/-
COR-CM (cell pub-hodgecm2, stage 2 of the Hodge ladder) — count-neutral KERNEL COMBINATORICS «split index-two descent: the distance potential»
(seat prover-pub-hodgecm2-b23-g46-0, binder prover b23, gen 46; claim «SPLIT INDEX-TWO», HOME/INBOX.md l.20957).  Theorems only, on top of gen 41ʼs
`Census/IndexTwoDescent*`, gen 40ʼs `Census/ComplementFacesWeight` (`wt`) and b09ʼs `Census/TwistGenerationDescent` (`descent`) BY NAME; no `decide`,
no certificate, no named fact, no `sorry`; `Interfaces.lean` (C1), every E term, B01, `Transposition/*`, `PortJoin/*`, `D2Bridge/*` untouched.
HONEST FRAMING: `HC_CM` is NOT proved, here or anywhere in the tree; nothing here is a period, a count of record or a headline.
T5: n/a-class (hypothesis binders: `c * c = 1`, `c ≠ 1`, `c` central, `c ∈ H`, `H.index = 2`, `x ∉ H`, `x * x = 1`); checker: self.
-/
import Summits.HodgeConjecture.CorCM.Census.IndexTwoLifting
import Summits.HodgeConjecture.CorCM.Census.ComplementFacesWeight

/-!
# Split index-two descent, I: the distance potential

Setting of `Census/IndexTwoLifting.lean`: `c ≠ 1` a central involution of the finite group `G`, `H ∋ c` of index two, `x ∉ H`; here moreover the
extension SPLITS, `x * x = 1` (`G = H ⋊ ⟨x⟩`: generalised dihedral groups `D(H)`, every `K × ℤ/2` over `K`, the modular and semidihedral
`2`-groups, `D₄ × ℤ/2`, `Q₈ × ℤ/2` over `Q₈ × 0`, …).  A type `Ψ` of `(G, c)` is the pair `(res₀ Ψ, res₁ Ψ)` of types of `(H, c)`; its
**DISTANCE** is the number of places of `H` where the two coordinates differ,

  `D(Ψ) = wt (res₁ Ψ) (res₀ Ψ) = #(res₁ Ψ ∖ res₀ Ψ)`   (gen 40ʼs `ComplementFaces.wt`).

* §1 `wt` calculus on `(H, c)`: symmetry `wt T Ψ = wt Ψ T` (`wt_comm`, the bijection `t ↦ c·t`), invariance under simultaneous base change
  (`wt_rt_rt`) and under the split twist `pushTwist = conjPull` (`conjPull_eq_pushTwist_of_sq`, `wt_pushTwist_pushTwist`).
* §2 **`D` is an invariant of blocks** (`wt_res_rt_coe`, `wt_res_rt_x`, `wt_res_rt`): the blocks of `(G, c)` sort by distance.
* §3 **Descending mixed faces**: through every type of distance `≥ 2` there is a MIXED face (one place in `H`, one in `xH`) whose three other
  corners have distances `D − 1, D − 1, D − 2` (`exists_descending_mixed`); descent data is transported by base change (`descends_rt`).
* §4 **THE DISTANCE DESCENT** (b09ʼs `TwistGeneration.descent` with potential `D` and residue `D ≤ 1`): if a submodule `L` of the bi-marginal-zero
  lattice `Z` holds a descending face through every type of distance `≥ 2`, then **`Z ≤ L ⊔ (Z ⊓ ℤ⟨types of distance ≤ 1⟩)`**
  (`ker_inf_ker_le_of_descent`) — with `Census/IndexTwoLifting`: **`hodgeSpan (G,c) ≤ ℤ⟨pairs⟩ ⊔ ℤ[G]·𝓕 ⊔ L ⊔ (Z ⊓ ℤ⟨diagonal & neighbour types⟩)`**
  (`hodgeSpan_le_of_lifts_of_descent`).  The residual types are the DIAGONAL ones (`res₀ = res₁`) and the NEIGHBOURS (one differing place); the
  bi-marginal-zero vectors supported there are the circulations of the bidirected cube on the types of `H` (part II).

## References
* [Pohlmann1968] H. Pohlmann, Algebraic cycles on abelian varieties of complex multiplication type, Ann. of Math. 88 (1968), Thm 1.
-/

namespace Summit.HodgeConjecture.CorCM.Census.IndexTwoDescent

__PROBLEM DETAILS__. From the line holding "(G,c) ≤ ℤ⟨pairs⟩" to the last line of the data above, copy every line exactly and include nothing more.

__RESPONSE BELOW__.
  (`ker_inf_ker_le_of_descent`) — with `Census/IndexTwoLifting`: **`hodgeSpan (G,c) ≤ ℤ⟨pairs⟩ ⊔ ℤ[G]·𝓕 ⊔ L ⊔ (Z ⊓ ℤ⟨diagonal & neighbour types⟩)`**
  (`hodgeSpan_le_of_lifts_of_descent`).  The residual types are the DIAGONAL ones (`res₀ = res₁`) and the NEIGHBOURS (one differing place); the
  bi-marginal-zero vectors supported there are the circulations of the bidirected cube on the types of `H` (part II).

## References
* [Pohlmann1968] H. Pohlmann, Algebraic cycles on abelian varieties of complex multiplication type, Ann. of Math. 88 (1968), Thm 1.
-/

namespace Summit.HodgeConjecture.CorCM.Census.IndexTwoDescent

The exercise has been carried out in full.